§ Stored items from a collection:
--- START ---

import Mathlib
import Summits.NavierStokesRegularity.NavierStokesRegularity.Theorems.TaoLadderRungTwoFlatBehindTransport
import Summits.NavierStokesRegularity.NavierStokesRegularity.Theorems.TaoLadderRungTwoFlatZoneGeometry
import Summits.NavierStokesRegularity.NavierStokesRegularity.Theorems.TaoLadderRungTwoFlatNearHop
import HarnessLib

/-!
# The BEHIND-ZONE HOP under ruling R54-1: the block energies `behindEnergy K L θ′` of the re-centred landing state
  from the template-free transport inequality L-54b (helper for the K_A♭ parent item stmt-NavierStokesRegularity-22987
  `FlatGapCertificatesV2`, child 2A `GradedAdiabaticWakeA` of route TaoLadderRungTwoFlat; cell harvest/h2-tao-ladder, p1 g22;
  theory-1 g42 ZONE-GEOMETRY-54 / LADDER §54, L-54e per block)

Under R54-1 the behind clause of `H(n)` is `R54.BehindEnergyClause K θ′ (W n) z` = every finite behind block
`[−K−L, −K−1]` of the state has `e^{θ′(k+K)}`-weighted energy `≤ W n`. Along one exact graded window flow `S` the block
of LANDING sites `[1−K−L, −K]` is fixed in absolute shells and its co-moving edge advances from `−K` to `1−K` over the
hop (`στ₁ = 1`), exactly as for the near zone (`…NearHop`), with template `0`: the transport inequality
`MirrorPulse.coMovingEnergyOn_transport_of_pseudoFlow` (L-54b) applies. This file is that per-block bookkeeping:

* `coMovingEnergyOn_const_mul` — scaling `V(c·u) = c²·V(u)`;
* `behindEnergy_recentre` — `behindEnergy K L θ′ (recentre S τ₁ a) = a⁻²·V_{[1−K−L,−K]}^{1−K}(S)(τ₁)`;
* `behind_landing_of_energy` — `V_{[1−K−L,−K]}^{1−K}(S)(τ₁) ≤ a²·W′` ⇒ `behindEnergy K L θ′ (recentre S τ₁ a) ≤ W′`;
* `behind_hop_of_pseudoFlow` — THE HOP for one block (`L ≥ 1`): clock-weighted amplitude `A_eff` on the block's bonds,
  edge fluxes `≤ Ē_L` (bottom bond `−K−L`, top bond `−K`: the INPUT from the core, cubic in the two small interface
  amplitudes), rate `0 < μ ≤ σθ′ − 2(1+ε)A_eff sinh(θ′/2)`, initial bound `V₀` and the budget
  `e^{−μτ₁}V₀ + Ē_L(1 − e^{−μτ₁})/μ ≤ a²W′` ⇒ `behindEnergy K L θ′ (recentre S τ₁ a) ≤ W′`; `behindEnergy_zero_depth` —
  the empty block `L = 0`;
* `behindEnergyClause_hop_of_pseudoFlow` — ALL BLOCKS AT ONCE (L-54e, block level): uniform clock-weighted bound on the
  behind bonds, per-block edge inputs `≤ Ē`, initial block energies `≤ V₀`, one budget ⇒ `BehindEnergyClause K θ′ W′ (recentre S τ₁ a)`;
* `sqrt_initial_blockEnergy_le` — THE START: `√V₀ ≤ √(W n) + a_K + √L·r_k` from `BehindEnergyClause K θ′ (W n) z`,
  the amplitude `a_K` of the state at the window bottom `−K` (the deposit of the core's bottom shell into the block) and
  the kick `|S₀ − z| ≤ r_k` on the block.

HONEST FRAMING: inequalities about MODEL-lattice certificate flows (Tao 2016 §4 vocabulary, graded mirror table on `S♭`);
every bound is a HYPOTHESIS; nothing certified; no item closed; nothing about the Navier–Stokes equations.
-/

noncomputable section

-- the sub-problem namespace repeats the summit name by design (D-0017)
set_option linter.dupNamespace false

namespace Summit.NavierStokesRegularity.NavierStokesRegularity.Theorems.HopTube.R54

open Set Finset Literature.Analysis.FluidPDE Literature.Analysis.FluidPDE.TaoCascade MirrorPulse

/-- Scaling of the co-moving energy: `V(c·u) = c²·V(u)`. [cite: Tao2016AveragedNS, §4 (4.3); route TaoLadderRungTwoFlat, re-centring by the ratio `a`] -/
theorem coMovingEnergyOn_const_mul (s : Finset ℤ) (θ ne c : ℝ) (u : Fin 2 → ℤ → ℝ → ℝ) (t : ℝ) :
    coMovingEnergyOn s θ ne (fun i k t => c * u i k t) t = c ^ 2 * coMovingEnergyOn s θ ne u t := by
  unfold coMovingEnergyOn
  rw [Finset.mul_sum]
  refine Finset.sum_congr rfl fun k _ => ?_
  ring

/-- **The behind block energy of the re-centred state** is `a⁻²` times the co-moving energy of the flow itself on the
landing block `[1−K−L, −K]` with edge `1−K`. [cite: Tao2016AveragedNS, §6.4 (re-centring); route TaoLadderRungTwoFlat, R54-1 (LADDER §54)] -/
theorem behindEnergy_recentre (K L : ℕ) (θ' : ℝ) (S : Fin 2 → ℤ → ℝ → ℝ) (τ₁ a : ℝ) :
    behindEnergy K L θ' (recentre S τ₁ a)
      = (1 / a) ^ 2 * coMovingEnergyOn (Finset.Icc (1 - (K : ℤ) - L) (-(K : ℤ))) θ' (1 - (K : ℝ)) S τ₁ := by
  unfold behindEnergy behindBlock
  have e1 : Finset.Icc (1 - (K : ℤ) - L) (-(K : ℤ)) = Finset.Icc (-(K : ℤ) - L + 1) (-(K : ℤ) - 1 + 1) := by
    congr 1 <;> ring
  have e2 : (1 - (K : ℝ)) = -(K : ℝ) + ((1 : ℤ) : ℝ) := by push_cast; ring
  rw [e1, e2, coMovingEnergyOn_Icc_shift, ← coMovingEnergyOn_const_mul]
  unfold coMovingEnergyOn
  refine Finset.sum_congr rfl fun k _ => ?_
  simp only [ofState_apply, recentre, add_comm k 1]
  ring

/-- **BEHIND LANDING FROM THE BLOCK ENERGY**: `V_{[1−K−L,−K]}^{1−K}(S)(τ₁) ≤ a²·W′` gives
`behindEnergy K L θ′ (recentre S τ₁ a) ≤ W′`. [cite: Tao2016AveragedNS, §6.3–6.4 (statement shape); route TaoLadderRungTwoFlat, R54-1 (LADDER §54)] -/
theorem behind_landing_of_energy {K L : ℕ} {θ' : ℝ} {S : Fin 2 → ℤ → ℝ → ℝ} {τ₁ a W' : ℝ} (ha : 0 < a)
    (h : coMovingEnergyOn (Finset.Icc (1 - (K : ℤ) - L) (-(K : ℤ))) θ' (1 - (K : ℝ)) S τ₁ ≤ a ^ 2 * W') :
    behindEnergy K L θ' (recentre S τ₁ a) ≤ W' := by
  rw [behindEnergy_recentre K L θ' S τ₁ a]
  have ha2 : 0 < a ^ 2 := by positivity
  rw [show (1 / a) ^ 2 = 1 / a ^ 2 by ring, one_div, ← div_eq_inv_mul, div_le_iff₀ ha2]
  linarith

/-- The depth-`0` block is empty: its energy is `0`. [cite: Tao2016AveragedNS, §4 (4.3); route TaoLadderRungTwoFlat, R54-1] -/
theorem behindEnergy_zero_depth (K : ℕ) (θ' : ℝ) (z : Fin 2 → ℤ → ℝ) : behindEnergy K 0 θ' z = 0 := by
  unfold behindEnergy behindBlock coMovingEnergyOn
  rw [Finset.Icc_eq_empty (by push_cast; omega), Finset.sum_empty]

/-! ## The hop for one block -/

section Hop

variable {ε ε₀ τ κ₂ : ℝ} {S₀ F₀ B₀ : Fin 2 → ℤ → ℝ} {S F : Fin 2 → ℤ → ℝ → ℝ}

/-- **THE BEHIND-ZONE HOP FOR ONE BLOCK (`L ≥ 1`) along one exact graded window flow.** See the module docstring.
[cite: Tao2016AveragedNS, §4 (4.3), (4.8), §6.3–6.4 (statement shape); route TaoLadderRungTwoFlat, L-54b/L-54e (R54-1, LADDER §54)] -/
theorem behind_hop_of_pseudoFlow (hS : PseudoFlowOnShift shiftSetFlat τ ε₀ (mirrorTable ε ε) 0 κ₂ S₀ F₀ B₀ S F)
    (hε : 0 ≤ ε) (hε₀ : -1 ≤ ε₀) {K L : ℕ} (hL : 1 ≤ L) {θ' σ τ₁ a Aeff μ Ebar V₀ W' : ℝ} (hθ : 0 ≤ θ')
    (hAeff : 0 ≤ Aeff) (hτ₁ : 0 < τ₁) (hτ₁τ : τ₁ ≤ τ) (hστ : σ * τ₁ = 1) (ha : 0 < a)
    (hbd : ∀ t ∈ Ioo 0 τ₁, ∀ n ∈ Finset.Icc (-(K : ℤ) - L) (-(K : ℤ)),
      clock ε₀ n * |S 1 n t| ≤ Aeff ∧ clock ε₀ n * |S 0 (n + 1) t| ≤ Aeff)
    (hE : ∀ t ∈ Ioo 0 τ₁,
      Real.exp (θ' * ((((1 - (K : ℤ) - L : ℤ)) : ℝ) - (-(K : ℝ) + σ * t))) * |fluxT ε ε₀ S (1 - (K : ℤ) - L - 1) t|
        + Real.exp (θ' * ((((-(K : ℤ)) : ℤ) : ℝ) - (-(K : ℝ) + σ * t))) * |fluxT ε ε₀ S (-(K : ℤ)) t| ≤ Ebar)
    (hμ : 0 < μ) (hμle : μ ≤ σ * θ' - 2 * (1 + ε) * Aeff * Real.sinh (θ' / 2))
    (hV₀ : coMovingEnergyOn (Finset.Icc (1 - (K : ℤ) - L) (-(K : ℤ))) θ' (-(K : ℝ)) S 0 ≤ V₀)
    (hbudget : Real.exp (-μ * τ₁) * V₀ + Ebar * (1 - Real.exp (-μ * τ₁)) / μ ≤ a ^ 2 * W') :
    behindEnergy K L θ' (recentre S τ₁ a) ≤ W' := by
  have haP : (1 - (K : ℤ) - L) ≤ -(K : ℤ) := by
    have : (1 : ℤ) ≤ L := by exact_mod_cast hL
    omega
  have hbd' : ∀ t ∈ Ioo 0 τ₁, ∀ n ∈ Finset.Icc (1 - (K : ℤ) - L - 1) (-(K : ℤ)),
      clock ε₀ n * |S 1 n t| ≤ Aeff ∧ clock ε₀ n * |S 0 (n + 1) t| ≤ Aeff := by
    intro t ht n hn
    refine hbd t ht n ?_
    simp only [Finset.mem_Icc] at hn ⊢; omega
  have hdecay := coMovingEnergyOn_transport_of_pseudoFlow (θ := θ') (σ := σ) (n₀ := -(K : ℝ)) hS hε hε₀ hθ hAeff
    haP le_rfl hτ₁.le hτ₁τ hbd' hE hμ hμle
  have e1 : -(K : ℝ) + σ * τ₁ = 1 - (K : ℝ) := by linarith
  have e0 : -(K : ℝ) + σ * 0 = -(K : ℝ) := by ring
  rw [e1, e0, sub_zero] at hdecay
  have hexp0 : 0 ≤ Real.exp (-μ * τ₁) := (Real.exp_pos _).le
  refine behind_landing_of_energy ha (hdecay.trans ?_)
  nlinarith [mul_le_mul_of_nonneg_left hV₀ hexp0]

end Hop

/-! ## The start: the initial block energy from `H(n)` -/

/-- **THE INITIAL BLOCK ENERGY (behind).** With `S(0) = S₀`, the (B1) clause `BehindEnergyClause K θ′ (W n) z` of the
tube state, its amplitude `a_K` at the window bottom `−K` (both species) and the kick `|S₀ − z| ≤ r_k` on the block:
`√V_{[1−K−L,−K]}^{−K}(S)(0) ≤ √(W n) + a_K + √L·r_k`.
[cite: Tao2016AveragedNS, §6.3–6.4 (statement shape); route TaoLadderRungTwoFlat, R54-1 schedule `W(n+1) ≤ e^{−θ′s}a⁻²W(n) + I_n` (LADDER §54.8)] -/
theorem sqrt_initial_blockEnergy_le {K L : ℕ} {θ' Wn aK rk : ℝ} {z S₀ : Fin 2 → ℤ → ℝ}
    {S : Fin 2 → ℤ → ℝ → ℝ} (hS0 : ∀ i k, S i k 0 = S₀ i k) (hθ : 0 ≤ θ')
    (hW : BehindEnergyClause K θ' Wn z) (hWn : 0 ≤ Wn)
    (haK : ∀ i, |z i (-(K : ℤ))| ≤ aK)
    (hkick : ∀ i, ∀ k ∈ Finset.Icc (1 - (K : ℤ) - L) (-(K : ℤ)), |S₀ i k - z i k| ≤ rk) (hrk : 0 ≤ rk) :
    Real.sqrt (coMovingEnergyOn (Finset.Icc (1 - (K : ℤ) - L) (-(K : ℤ))) θ' (-(K : ℝ)) S 0)
      ≤ Real.sqrt Wn + aK + Real.sqrt L * rk := by
  have haK0 : 0 ≤ aK := (abs_nonneg _).trans (haK 0)
  -- `√(x + y) ≤ √x + √y` (inlined)
  have hsqrt_add : ∀ {x y : ℝ}, 0 ≤ x → 0 ≤ y → Real.sqrt (x + y) ≤ Real.sqrt x + Real.sqrt y := by
    intro x y hx hy
    rw [Real.sqrt_le_left (by positivity)]
    nlinarith [Real.sq_sqrt hx, Real.sq_sqrt hy, Real.sqrt_nonneg x, Real.sqrt_nonneg y]
  -- split `S₀ = z + (S₀ − z)` on the block
  have hsplit : coMovingEnergyOn (Finset.Icc (1 - (K : ℤ) - L) (-(K : ℤ))) θ' (-(K : ℝ)) S 0
      = coMovingEnergyOn (Finset.Icc (1 - (K : ℤ) - L) (-(K : ℤ))) θ' (-(K : ℝ))
          ((fun i k _ => z i k) + fun i k _ => S₀ i k - z i k) 0 := by
    refine coMovingEnergyOn_congr_at fun i k _ => ?_
    simp only [Pi.add_apply, hS0]
    ring
  -- piece 1: the state on the block = behind block of depth L−1 plus the shell −K
  have hE₁ : coMovingEnergyOn (Finset.Icc (1 - (K : ℤ) - L) (-(K : ℤ))) θ' (-(K : ℝ)) (fun i k _ => z i k) 0
      ≤ Wn + aK ^ 2 := by
    by_cases hL : L = 0
    · subst hL
      unfold coMovingEnergyOn
      rw [Finset.Icc_eq_empty (by push_cast; omega), Finset.sum_empty]
      positivity
    have hL1 : 1 ≤ L := Nat.one_le_iff_ne_zero.mpr hL
    have h1L : (1 : ℤ) ≤ (L : ℤ) := by exact_mod_cast hL1
    have hsucc := coMovingEnergyOn_Icc_succ_le (a := 1 - (K : ℤ) - L) (P := -(K : ℤ) - 1) (θ := θ')
      (ne := -(K : ℝ)) (by omega) hθ (by push_cast; linarith)
      (fun i k _ => z i k) 0
    simp only [sub_add_cancel] at hsucc
    have hblk : coMovingEnergyOn (Finset.Icc (1 - (K : ℤ) - L) (-(K : ℤ) - 1)) θ' (-(K : ℝ)) (fun i k _ => z i k) 0
        ≤ Wn := by
      have hsub : Finset.Icc (1 - (K : ℤ) - L) (-(K : ℤ) - 1) ⊆ behindBlock K L := by
        unfold behindBlock
        exact Finset.Icc_subset_Icc (by omega) le_rfl
      exact (coMovingEnergyOn_mono hsub θ' (-(K : ℝ)) _ 0).trans (hW L)
    have htop : ((fun (i : Fin 2) (k : ℤ) (_ : ℝ) => z i k) 0 (-(K : ℤ)) 0 ^ 2
        + (fun (i : Fin 2) (k : ℤ) (_ : ℝ) => z i k) 1 (-(K : ℤ)) 0 ^ 2) / 2 ≤ aK ^ 2 := by
      have h0 : z 0 (-(K : ℤ)) ^ 2 ≤ aK ^ 2 := by
        rw [← sq_abs]; exact pow_le_pow_left₀ (abs_nonneg _) (haK 0) 2
      have h1 : z 1 (-(K : ℤ)) ^ 2 ≤ aK ^ 2 := by
        rw [← sq_abs]; exact pow_le_pow_left₀ (abs_nonneg _) (haK 1) 2
      linarith
    linarith
  -- piece 2: the kick on the block (weights ≤ 1, `L` shells)
  have hcard : ((Finset.Icc (1 - (K : ℤ) - L) (-(K : ℤ))).card : ℝ) ≤ L := by
    have h : (Finset.Icc (1 - (K : ℤ) - L) (-(K : ℤ))).card ≤ L := by
      rw [Int.card_Icc]
      exact Int.toNat_le.mpr (by omega)
    exact_mod_cast h
  have hE₂ : coMovingEnergyOn (Finset.Icc (1 - (K : ℤ) - L) (-(K : ℤ))) θ' (-(K : ℝ)) (fun i k _ => S₀ i k - z i k) 0
      ≤ (L : ℝ) * rk ^ 2 := by
    unfold coMovingEnergyOn
    beta_reduce
    calc ∑ k ∈ Finset.Icc (1 - (K : ℤ) - L) (-(K : ℤ)), Real.exp (θ' * ((k : ℝ) - -(K : ℝ))) *
            (((S₀ 0 k - z 0 k) ^ 2 + (S₀ 1 k - z 1 k) ^ 2) / 2)
        ≤ ∑ k ∈ Finset.Icc (1 - (K : ℤ) - L) (-(K : ℤ)), rk ^ 2 := by
          refine Finset.sum_le_sum fun k hk => ?_
          have hk' : k ≤ -(K : ℤ) := (Finset.mem_Icc.mp hk).2
          have hkR : (k : ℝ) ≤ -(K : ℝ) := by exact_mod_cast hk'
          have hw : Real.exp (θ' * ((k : ℝ) - -(K : ℝ))) ≤ 1 :=
            Real.exp_le_one_iff.mpr (mul_nonpos_of_nonneg_of_nonpos hθ (by linarith))
          have hs0 : ∀ i, (S₀ i k - z i k) ^ 2 ≤ rk ^ 2 := by
            intro i
            rw [← sq_abs]
            exact pow_le_pow_left₀ (abs_nonneg _) (hkick i k hk) 2
          have hs : ((S₀ 0 k - z 0 k) ^ 2 + (S₀ 1 k - z 1 k) ^ 2) / 2 ≤ rk ^ 2 := by linarith [hs0 0, hs0 1]
          have hsn : 0 ≤ ((S₀ 0 k - z 0 k) ^ 2 + (S₀ 1 k - z 1 k) ^ 2) / 2 := by positivity
          exact (mul_le_of_le_one_left hsn hw).trans hs
      _ = (Finset.Icc (1 - (K : ℤ) - L) (-(K : ℤ))).card * rk ^ 2 := by rw [Finset.sum_const, nsmul_eq_mul]
      _ ≤ (L : ℝ) * rk ^ 2 := mul_le_mul_of_nonneg_right hcard (sq_nonneg _)
  -- Minkowski and square roots
  have hm := sqrt_coMovingEnergyOn_add_le (Finset.Icc (1 - (K : ℤ) - L) (-(K : ℤ))) θ' (-(K : ℝ))
    (fun i k _ => z i k) (fun i k _ => S₀ i k - z i k) 0
  have hs₁ : Real.sqrt (coMovingEnergyOn (Finset.Icc (1 - (K : ℤ) - L) (-(K : ℤ))) θ' (-(K : ℝ))
        (fun i k _ => z i k) 0) ≤ Real.sqrt Wn + aK := by
    refine (Real.sqrt_le_sqrt hE₁).trans ((hsqrt_add hWn (sq_nonneg _)).trans ?_)
    rw [Real.sqrt_sq haK0]
  have hs₂ : Real.sqrt (coMovingEnergyOn (Finset.Icc (1 - (K : ℤ) - L) (-(K : ℤ))) θ' (-(K : ℝ))
        (fun i k _ => S₀ i k - z i k) 0) ≤ Real.sqrt L * rk := by
    refine (Real.sqrt_le_sqrt hE₂).trans ?_
    rw [Real.sqrt_mul (Nat.cast_nonneg _), Real.sqrt_sq hrk]
  rw [hsplit]
  linarith

/-! ## The clause: all blocks at once (L-54e, block level) -/

section Clause

variable {ε ε₀ τ κ₂ : ℝ} {S₀ F₀ B₀ : Fin 2 → ℤ → ℝ} {S F : Fin 2 → ℤ → ℝ → ℝ}

/-- **THE (B1) CLAUSE AFTER THE HOP.** If the clock-weighted amplitude bound holds on every behind bond (`n ≤ −K`), every
block's edge input is `≤ Ē`, every initial block energy is `≤ V₀` (e.g. from `sqrt_initial_blockEnergy_le` with the
(B1) clause of `H(n)`), and ONE budget `e^{−μτ₁}V₀ + Ē(1−e^{−μτ₁})/μ ≤ a²W′` holds, then the re-centred landing state
satisfies `BehindEnergyClause K θ′ W′`. [cite: Tao2016AveragedNS, §4 (4.3), (4.8), §6.3–6.4 (statement shape); route TaoLadderRungTwoFlat, R54-1 / L-54e (LADDER §54)] -/
theorem behindEnergyClause_hop_of_pseudoFlow
    (hS : PseudoFlowOnShift shiftSetFlat τ ε₀ (mirrorTable ε ε) 0 κ₂ S₀ F₀ B₀ S F)
    (hε : 0 ≤ ε) (hε₀ : -1 ≤ ε₀) {K : ℕ} {θ' σ τ₁ a Aeff μ Ebar V₀ W' : ℝ} (hθ : 0 ≤ θ')
    (hAeff : 0 ≤ Aeff) (hτ₁ : 0 < τ₁) (hτ₁τ : τ₁ ≤ τ) (hστ : σ * τ₁ = 1) (ha : 0 < a) (hW' : 0 ≤ W')
    (hbd : ∀ t ∈ Ioo 0 τ₁, ∀ n : ℤ, n ≤ -(K : ℤ) →
      clock ε₀ n * |S 1 n t| ≤ Aeff ∧ clock ε₀ n * |S 0 (n + 1) t| ≤ Aeff)
    (hE : ∀ L : ℕ, 1 ≤ L → ∀ t ∈ Ioo 0 τ₁,
      Real.exp (θ' * ((((1 - (K : ℤ) - L : ℤ)) : ℝ) - (-(K : ℝ) + σ * t))) * |fluxT ε ε₀ S (1 - (K : ℤ) - L - 1) t|
        + Real.exp (θ' * ((((-(K : ℤ)) : ℤ) : ℝ) - (-(K : ℝ) + σ * t))) * |fluxT ε ε₀ S (-(K : ℤ)) t| ≤ Ebar)
    (hV₀ : ∀ L : ℕ, coMovingEnergyOn (Finset.Icc (1 - (K : ℤ) - L) (-(K : ℤ))) θ' (-(K : ℝ)) S 0 ≤ V₀)
    (hbudget : Real.exp (-μ * τ₁) * V₀ + Ebar * (1 - Real.exp (-μ * τ₁)) / μ ≤ a ^ 2 * W')
    (hμ : 0 < μ) (hμle : μ ≤ σ * θ' - 2 * (1 + ε) * Aeff * Real.sinh (θ' / 2)) :
    BehindEnergyClause K θ' W' (recentre S τ₁ a) := by
  intro L
  rcases Nat.eq_zero_or_pos L with hL | hL
  · rw [hL, behindEnergy_zero_depth]; exact hW'
  · exact behind_hop_of_pseudoFlow hS hε hε₀ hL hθ hAeff hτ₁ hτ₁τ hστ ha
      (fun t ht n hn => hbd t ht n (Finset.mem_Icc.mp hn).2) (hE L hL) hμ hμle (hV₀ L) hbudget

end Clause

end Summit.NavierStokesRegularity.NavierStokesRegularity.Theorems.HopTube.R54

end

--- END ---

§ Task instructions: In the entries above, one line contains "tube state, its" and another contains "nlinarith [Real.sq_sqrt hx, Real.sq_sqrt". Reproduce exactly those two lines and the lines between them, nothing else.

§ Task answer:
tube state, its amplitude `a_K` at the window bottom `−K` (both species) and the kick `|S₀ − z| ≤ r_k` on the block:
`√V_{[1−K−L,−K]}^{−K}(S)(0) ≤ √(W n) + a_K + √L·r_k`.
[cite: Tao2016AveragedNS, §6.3–6.4 (statement shape); route TaoLadderRungTwoFlat, R54-1 schedule `W(n+1) ≤ e^{−θ′s}a⁻²W(n) + I_n` (LADDER §54.8)] -/
theorem sqrt_initial_blockEnergy_le {K L : ℕ} {θ' Wn aK rk : ℝ} {z S₀ : Fin 2 → ℤ → ℝ}
    {S : Fin 2 → ℤ → ℝ → ℝ} (hS0 : ∀ i k, S i k 0 = S₀ i k) (hθ : 0 ≤ θ')
    (hW : BehindEnergyClause K θ' Wn z) (hWn : 0 ≤ Wn)
    (haK : ∀ i, |z i (-(K : ℤ))| ≤ aK)
    (hkick : ∀ i, ∀ k ∈ Finset.Icc (1 - (K : ℤ) - L) (-(K : ℤ)), |S₀ i k - z i k| ≤ rk) (hrk : 0 ≤ rk) :
    Real.sqrt (coMovingEnergyOn (Finset.Icc (1 - (K : ℤ) - L) (-(K : ℤ))) θ' (-(K : ℝ)) S 0)
      ≤ Real.sqrt Wn + aK + Real.sqrt L * rk := by
  have haK0 : 0 ≤ aK := (abs_nonneg _).trans (haK 0)
  -- `√(x + y) ≤ √x + √y` (inlined)
  have hsqrt_add : ∀ {x y : ℝ}, 0 ≤ x → 0 ≤ y → Real.sqrt (x + y) ≤ Real.sqrt x + Real.sqrt y := by
    intro x y hx hy
    rw [Real.sqrt_le_left (by positivity)]
    nlinarith [Real.sq_sqrt hx, Real.sq_sqrt hy, Real.sqrt_nonneg x, Real.sqrt_nonneg y]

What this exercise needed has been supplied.